This repository contains the Python implementation of the results presented in the following paper:
O. Neumann, M. Turowski, V. Hagenmeyer, R. Mikut, and N. Ludwig, 2023, "Using Weather Data in Energy Time Series Forecasting: The Benefit of Input Data Transformations," in Energy Informatics.
Renewable energy systems depend on the weather, and weather information, thus, plays a crucial role in forecasting time series within such renewable energy systems. However, while weather data are commonly used to improve forecast accuracy, it still has to be determined in which input shape this weather data benefits the forecasting models the most. In the present paper, we investigate how transformations for weather data inputs, \ie, station-based and grid-based weather data, influence the accuracy of energy time series forecasts. The selected weather data transformations are based on statistical features, dimensionality reduction, clustering, autoencoders, and interpolation. We evaluate the performance of these weather data transformations when forecasting three energy time series: electrical demand, solar power, and wind power. Additionally, we compare the best-performing weather data transformations for station-based and grid-based weather data. We show that transforming station-based or grid-based weather data improves the forecast accuracy compared to using the raw weather data between 3.7~% and 5.2~%, depending on the target energy time series, where statistical and dimensionality reduction data transformations are among the best.

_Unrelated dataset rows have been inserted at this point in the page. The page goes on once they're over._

/-- **`D² ∈ ℂ·π` for every `D ∈ 𝔡_ℂ`** (`dim_ℚ 𝔡 = 3`, `π = α⁻¹(EF + FE)`): `D = aE + bF + c[E,F]`
(`exists_coeffs_of_mem_spanC_derived`) and `E² = F² = 0`, `[E,F]E = αE = −E[E,F]`, `[E,F]F = −αF = −F[E,F]`,
`EF + FE = απ`, `[E,F]² = α²π`, whence `D² = α(ab + αc²)π`.  (On `range π ≅ W₁ ⊗ std` every element of `𝔡_ℂ ≅ 𝔰𝔩₂` acts
as `1 ⊗ M` with `M` trace-free, and `M² = −det M`.) [cite: FultonHarris1991, Lecture 11 (§11.1)] [cite: MoonenZarhin1999LowDim, §2] -/
theorem sq_eq_smul_projector (H : HodgeStructure V n) (ψ : H.Polarization) (hn : n = 1)
    (e : Module.Basis S ℂ (ℂ ⊗[ℚ] V)) (hF : ∀ a, H.F a = Submodule.span ℂ (e '' {σ | a ≤ deg σ}))
    (hFc : ∀ a, complexConj (H.F a) = Submodule.span ℂ (e '' {σ | deg σ ≤ n - a}))
    (hdeg : ∀ σ, deg σ = 0 ∨ deg σ = 1) {X : Module.End ℚ V} (hX : X ∈ H.hodgeLie) (hXE : X ∉ H.endAlg)
    (h3 : Module.finrank ℚ ↥(Submodule.span ℚ {B | ∃ X ∈ H.hodgeLie, ∃ Y ∈ H.hodgeLie, X * Y - Y * X = B}) = 3)
    {α : ℂ} (hα : α ≠ 0) {ζ₀ : Module.End ℂ (ℂ ⊗[ℚ] V)}
    (hζ₀ : ζ₀ ∈ spanC (H.hodgeLie ⊓ Subalgebra.toSubmodule H.endAlg))
    (hEF : (gradingEnd e deg * X.baseChange ℂ * (1 - gradingEnd e deg)) *
          ((1 - gradingEnd e deg) * X.baseChange ℂ * gradingEnd e deg) -
        ((1 - gradingEnd e deg) * X.baseChange ℂ * gradingEnd e deg) *
          (gradingEnd e deg * X.baseChange ℂ * (1 - gradingEnd e deg)) =
        α • ((2 : ℂ) • gradingEnd e deg - 1) + ζ₀)
    {Q : Module.End ℂ (ℂ ⊗[ℚ] V)}
    (hQ : Q = α⁻¹ • ((gradingEnd e deg * X.baseChange ℂ * (1 - gradingEnd e deg)) *
          ((1 - gradingEnd e deg) * X.baseChange ℂ * gradingEnd e deg) +
        ((1 - gradingEnd e deg) * X.baseChange ℂ * gradingEnd e deg) *
          (gradingEnd e deg * X.baseChange ℂ * (1 - gradingEnd e deg))))
    {D : Module.End ℂ (ℂ ⊗[ℚ] V)}
    (hD : D ∈ spanC (Submodule.span ℚ {B | ∃ X ∈ H.hodgeLie, ∃ Y ∈ H.hodgeLie, X * Y - Y * X = B})) :
    ∃ μ : ℂ, D * D = μ • Q := by
  classical
  subst hn
  obtain ⟨hEFE, hFEF, -, -, -, -, -, -, -, -, -, -, -⟩ := projector_identities H rfl e hF hFc hdeg hX hα hζ₀ hEF hQ
  obtain ⟨c, hc⟩ := exists_coeffs_of_mem_spanC_derived H ψ rfl e hF hFc hdeg hX hXE h3 hD
  set P := gradingEnd e deg with hP
  set Y := X.baseChange ℂ with hY
  set E := P * Y * (1 - P) with hEdef
  set F := (1 - P) * Y * P with hFdef
  have hPP : P * P = P := gradingEnd_mul_gradingEnd_of_deg e hdeg
  have hPE : P * E = E := by rw [hEdef, ← mul_assoc, ← mul_assoc, hPP]
  have hEP : E * P = 0 := by rw [hEdef, mul_assoc (P * Y) (1 - P) P, sub_mul, one_mul, hPP, sub_self, mul_zero]
  have hPF : P * F = 0 := by
    rw [hFdef, mul_assoc (1 - P) Y P, ← mul_assoc P (1 - P) (Y * P), mul_sub, mul_one, hPP, sub_self, zero_mul]
  have hFP : F * P = F := by rw [hFdef, mul_assoc ((1 - P) * Y) P P, hPP]
  obtain ⟨hEE, hFF⟩ := SL2Triple.mul_self_eq_zero hPE hEP hPF hFP
  set B := E * F - F * E with hBdef
  have hsumQ : E * F + F * E = α • Q := by rw [hQ, smul_smul, mul_inv_cancel₀ hα, one_smul]
  have hBE : B * E = α • E := by rw [hBdef, sub_mul, hEFE, mul_assoc F E E, hEE, mul_zero, sub_zero]
  have hEB : E * B = -(α • E) := by rw [hBdef, mul_sub, ← mul_assoc E E F, hEE, zero_mul, zero_sub, ← mul_assoc, hEFE]
  have hBF : B * F = -(α • F) := by rw [hBdef, sub_mul, mul_assoc E F F, hFF, mul_zero, zero_sub, hFEF]
  have hFB : F * B = α • F := by rw [hBdef, mul_sub, ← mul_assoc F F E, hFF, zero_mul, sub_zero, ← mul_assoc, hFEF]
  have hBB : B * B = (α * α) • Q := by
    have h : B * B = E * F * (E * F) - E * F * (F * E) - (F * E * (E * F) - F * E * (F * E)) := by
      rw [hBdef, sub_mul, mul_sub, mul_sub]
    rw [h, ← mul_assoc (E * F) E F, hEFE, ← mul_assoc (E * F) F E, mul_assoc E F F, hFF, mul_zero, zero_mul, sub_zero,
      ← mul_assoc (F * E) E F, mul_assoc F E E, hEE, mul_zero, zero_mul, zero_sub, ← mul_assoc (F * E) F E, hFEF,
      smul_mul_assoc, smul_mul_assoc, sub_neg_eq_add, ← smul_add, hsumQ, smul_smul]
  refine ⟨(c 0 * c 1) * α + (c 2 * c 2) * (α * α), ?_⟩
  rw [hc]
  simp only [mul_add, add_mul, smul_mul_assoc, mul_smul_comm, hEE, hFF, hBE, hEB, hBF, hFB, hBB, smul_zero, zero_add,
    add_zero, smul_neg]
  have hEFQ : E * F = α • Q - F * E := by rw [← hsumQ, add_sub_cancel_right]
  rw [hEFQ]
  module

Before the pipeline can be run, you need to prepare a python environment and download the energy and weather data.
First, a virtual environment has to be set up. Therefore, you can use, for example, venv (python -m venv venv
) or anaconda (conda create -n env_name
) as a virtual environment. Afterwards, you can install the dependencies via pip install -r requirements.txt
.
After the environment is prepared, you can download the data by executing the python script in the dwd, ecmwf, and opsd data folder via python download.py
. This downloads all needed energy, station-based, and grid-based weather data. For the ECMWF weather data, an API key is needed.

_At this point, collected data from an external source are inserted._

import Mathlib.Algebra.BigOperators.Fin
import Mathlib.Data.ZMod.Basic
import Literature.Computability.QuantumComplexity.IQPForrelation

/-!
# Crux `CubicForrelation.NearExactIsExact` (stmt-QuantumAdvantage-14043) — BLOCK-DIAGONAL FRAMES `1₃ ⊕ P` on `3 + m` bits

Certificate seat `b2b-cforr-cert` (gen 41).  HONEST FRAMING: kernel-checked bookkeeping (standard axioms; Mathlib + the tree's bit vectors),
step (a) of HOME/b2b-cforr-cert-g41/ASSEMBLY-BLUEPRINT-W8.md: a frame `P` on the `S`-block (…CubicFormLightCoords `tlc_coords`, on `Fin 9`)
lifts to the frame `1₃ ⊕ P` on `Fin (3 + 9)` of the adapted R2 coordinates (…CubicFormCells), acting by `(v, s) ↦ (v, P·s)` — so the cells
of `κ' ∘ (1 ⊕ P)` are the cells of `κ'` composed with `P`, the `y`-block (and `hD`) is untouched, and …CubicFormTransport applies with
this matrix.  Nothing about `θ₁₂`; NOT summit progress.

* `tbf_block_frame`: for an inverse pair `P, Pi` on `Fin m` there is an inverse pair `L, Li` on `Fin (3 + m)` with
  `L·(Fin.append v s) = Fin.append v (P·s)` and `Li·(Fin.append v s) = Fin.append v (Pi·s)` (bit-vector action
  `(M·y)_ψ = [Σ_φ M_{ψφ} y_φ = 1]`), and the block entries.

References: folklore.  Axioms: the standard three.
-/

set_option linter.dupNamespace false -- D-0017: single-problem summit ⇒ `QuantumAdvantage.QuantumAdvantage` by design

namespace Summit.QuantumAdvantage.QuantumAdvantage.Theorems.CubicForrelation.NearExactIsExact

open Finset
open Literature.Computability.QuantumComplexity.BuzetChailloux (bxor zeroVec)

variable {m : ℕ}

/-- **Block-diagonal lift of a frame.**  See the module docstring. [folklore] -/
theorem tbf_block_frame (P Pi : Fin m → Fin m → ZMod 2)
    (hPPi : ∀ ψ ω, (∑ φ, P ψ φ * Pi φ ω) = if ψ = ω then 1 else 0)
    (hPiP : ∀ ψ ω, (∑ φ, Pi ψ φ * P φ ω) = if ψ = ω then 1 else 0) :
    ∃ L Li : Fin (3 + m) → Fin (3 + m) → ZMod 2,
      (∀ ψ ω, (∑ φ, L ψ φ * Li φ ω) = if ψ = ω then 1 else 0) ∧
      (∀ ψ ω, (∑ φ, Li ψ φ * L φ ω) = if ψ = ω then 1 else 0) ∧
      (∀ (v : Fin 3 → Bool) (s : Fin m → Bool),
        (fun ψ => decide ((∑ φ, L ψ φ * (if Fin.append v s φ = true then (1 : ZMod 2) else 0)) = 1)) =
          Fin.append v (fun σ => decide ((∑ σ', P σ σ' * (if s σ' = true then (1 : ZMod 2) else 0)) = 1))) ∧
      (∀ (v : Fin 3 → Bool) (s : Fin m → Bool),
        (fun ψ => decide ((∑ φ, Li ψ φ * (if Fin.append v s φ = true then (1 : ZMod 2) else 0)) = 1)) =
          Fin.append v (fun σ => decide ((∑ σ', Pi σ σ' * (if s σ' = true then (1 : ZMod 2) else 0)) = 1))) ∧
      (∀ t t', L (Fin.castAdd m t) (Fin.castAdd m t') = if t = t' then 1 else 0) ∧
      (∀ t σ, L (Fin.castAdd m t) (Fin.natAdd 3 σ) = 0) ∧ (∀ σ t, L (Fin.natAdd 3 σ) (Fin.castAdd m t) = 0) ∧
      (∀ σ σ', L (Fin.natAdd 3 σ) (Fin.natAdd 3 σ') = P σ σ') := by
  classical
  -- the block matrices
  let blk : (Fin m → Fin m → ZMod 2) → Fin (3 + m) → Fin (3 + m) → ZMod 2 := fun M ψ φ =>
    Fin.addCases (fun t => Fin.addCases (fun t' => if t = t' then (1 : ZMod 2) else 0) (fun _ => 0) φ)
      (fun σ => Fin.addCases (fun _ => (0 : ZMod 2)) (fun σ' => M σ σ') φ) ψ
  have hb11 : ∀ M t t', blk M (Fin.castAdd m t) (Fin.castAdd m t') = if t = t' then 1 else 0 := by
    intro M t t'; simp only [blk, Fin.addCases_left]
  have hb12 : ∀ M t σ, blk M (Fin.castAdd m t) (Fin.natAdd 3 σ) = 0 := by
    intro M t σ; simp only [blk, Fin.addCases_left, Fin.addCases_right]
  have hb21 : ∀ M σ t, blk M (Fin.natAdd 3 σ) (Fin.castAdd m t) = 0 := by
    intro M σ t; simp only [blk, Fin.addCases_left, Fin.addCases_right]
  have hb22 : ∀ M σ σ', blk M (Fin.natAdd 3 σ) (Fin.natAdd 3 σ') = M σ σ' := by
    intro M σ σ'; simp only [blk, Fin.addCases_right]
  -- products
  have hmul : ∀ (M M' : Fin m → Fin m → ZMod 2) ψ ω, (∑ φ, blk M ψ φ * blk M' φ ω) =
      Fin.addCases (fun t => Fin.addCases (fun t' => if t = t' then (1 : ZMod 2) else 0) (fun _ => 0) ω)
        (fun σ => Fin.addCases (fun _ => (0 : ZMod 2)) (fun σ' => ∑ τ, M σ τ * M' τ σ') ω) ψ := by
    intro M M' ψ ω
    rw [Fin.sum_univ_add]
    refine Fin.addCases (fun t => ?_) (fun σ => ?_) ψ <;> refine Fin.addCases (fun t' => ?_) (fun σ' => ?_) ω
    · simp only [hb11, hb12, hb21, Fin.addCases_left, mul_zero, sum_const_zero, add_zero]
      simp only [ite_mul, one_mul, zero_mul, sum_ite_eq, mem_univ, if_true]
    · simp only [hb11, hb12, hb22, Fin.addCases_left, Fin.addCases_right, mul_zero, zero_mul, sum_const_zero, add_zero]
    · simp only [hb21, hb22, hb11, Fin.addCases_left, Fin.addCases_right, zero_mul, sum_const_zero, zero_add, mul_zero]
    · simp only [hb21, hb22, hb12, Fin.addCases_right, zero_mul, sum_const_zero, zero_add]
  -- action on `Fin.append v s`
  have hact : ∀ (M : Fin m → Fin m → ZMod 2) (v : Fin 3 → Bool) (s : Fin m → Bool),
      (fun ψ => decide ((∑ φ, blk M ψ φ * (if Fin.append v s φ = true then (1 : ZMod 2) else 0)) = 1)) =
        Fin.append v (fun σ => decide ((∑ σ', M σ σ' * (if s σ' = true then (1 : ZMod 2) else 0)) = 1)) := by
    intro M v s
    funext ψ
    rw [Fin.sum_univ_add]
    simp only [Fin.append_left, Fin.append_right]
    refine Fin.addCases (fun t => ?_) (fun σ => ?_) ψ
    · simp only [hb11, hb12, Fin.append_left, zero_mul, sum_const_zero, add_zero, ite_mul, one_mul, sum_ite_eq, mem_univ, if_true]
      cases v t <;> decide
    · simp only [hb21, hb22, Fin.append_right, zero_mul, sum_const_zero, zero_add]
  refine ⟨blk P, blk Pi, fun ψ ω => ?_, fun ψ ω => ?_, hact P, hact Pi, hb11 P, hb12 P, hb21 P, hb22 P⟩
  · rw [hmul]
    refine Fin.addCases (fun t => ?_) (fun σ => ?_) ψ <;> refine Fin.addCases (fun t' => ?_) (fun σ' => ?_) ω
    · simp only [Fin.addCases_left]
      by_cases h : t = t'
      · subst h; simp
      · rw [if_neg h, if_neg (fun e => h (Fin.castAdd_inj.mp e))]
    · simp only [Fin.addCases_left, Fin.addCases_right]
      rw [if_neg]; intro e; have := congrArg Fin.val e; simp at this; omega
    · simp only [Fin.addCases_left, Fin.addCases_right]
      rw [if_neg]; intro e; have := congrArg Fin.val e; simp at this; omega
    · simp only [Fin.addCases_right]
      rw [hPPi]
      by_cases h : σ = σ'
      · subst h; simp
      · rw [if_neg h, if_neg (fun e => h (Fin.natAdd_inj 3 |>.mp e))]
  · rw [hmul]
    refine Fin.addCases (fun t => ?_) (fun σ => ?_) ψ <;> refine Fin.addCases (fun t' => ?_) (fun σ' => ?_) ω
    · simp only [Fin.addCases_left]
      by_cases h : t = t'
      · subst h; simp
      · rw [if_neg h, if_neg (fun e => h (Fin.castAdd_inj.mp e))]
    · simp only [Fin.addCases_left, Fin.addCases_right]
      rw [if_neg]; intro e; have := congrArg Fin.val e; simp at this; omega
    · simp only [Fin.addCases_left, Fin.addCases_right]
      rw [if_neg]; intro e; have := congrArg Fin.val e; simp at this; omega
    · simp only [Fin.addCases_right]
      rw [hPiP]
      by_cases h : σ = σ'
      · subst h; simp
      · rw [if_neg h, if_neg (fun e => h (Fin.natAdd_inj 3 |>.mp e))]

end Summit.QuantumAdvantage.QuantumAdvantage.Theorems.CubicForrelation.NearExactIsExact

Finally, you can run the pipeline via python run.py
with the default parameters. You can see a list of available parameters for that script by calling python run.py --help
. The most important parameters are:
--forecast_horizon (int)
Defines the forecast time horizon,
i.e. the next 24th hour.
--model (string)
Defines the model to use in the pipeline,
i.e. linear for a 'linear' regression model
or 'DNN' for a deep neural network
as presented in the paper.
--weather_data_representation (str)
Weather data transformation to use for the weather
data input. For example, Stats, PCA, AE, or PCACluster.
--seed (int)
Seed to set for the random
functions in the pipeline.
This ensures reproducibility.
The results of a pipeline run are printed in the command line and logged to W&B. In our pipeline we use mainly scikit-learn to train linear models, PyTorch with Lightning to train neural networks, and pyWATTS as a workflow engine.
This project is funded by the Helmholtz Association’s Initiative and Networking Fund through Helmholtz AI, the Helmholtz Association under the Program "Energy System Design", and the German Research Foundation (DFG) under Germany’s Excellence Strategy – EXC number 2064/1 – Project number 390727645.
This code is licensed under the MIT License.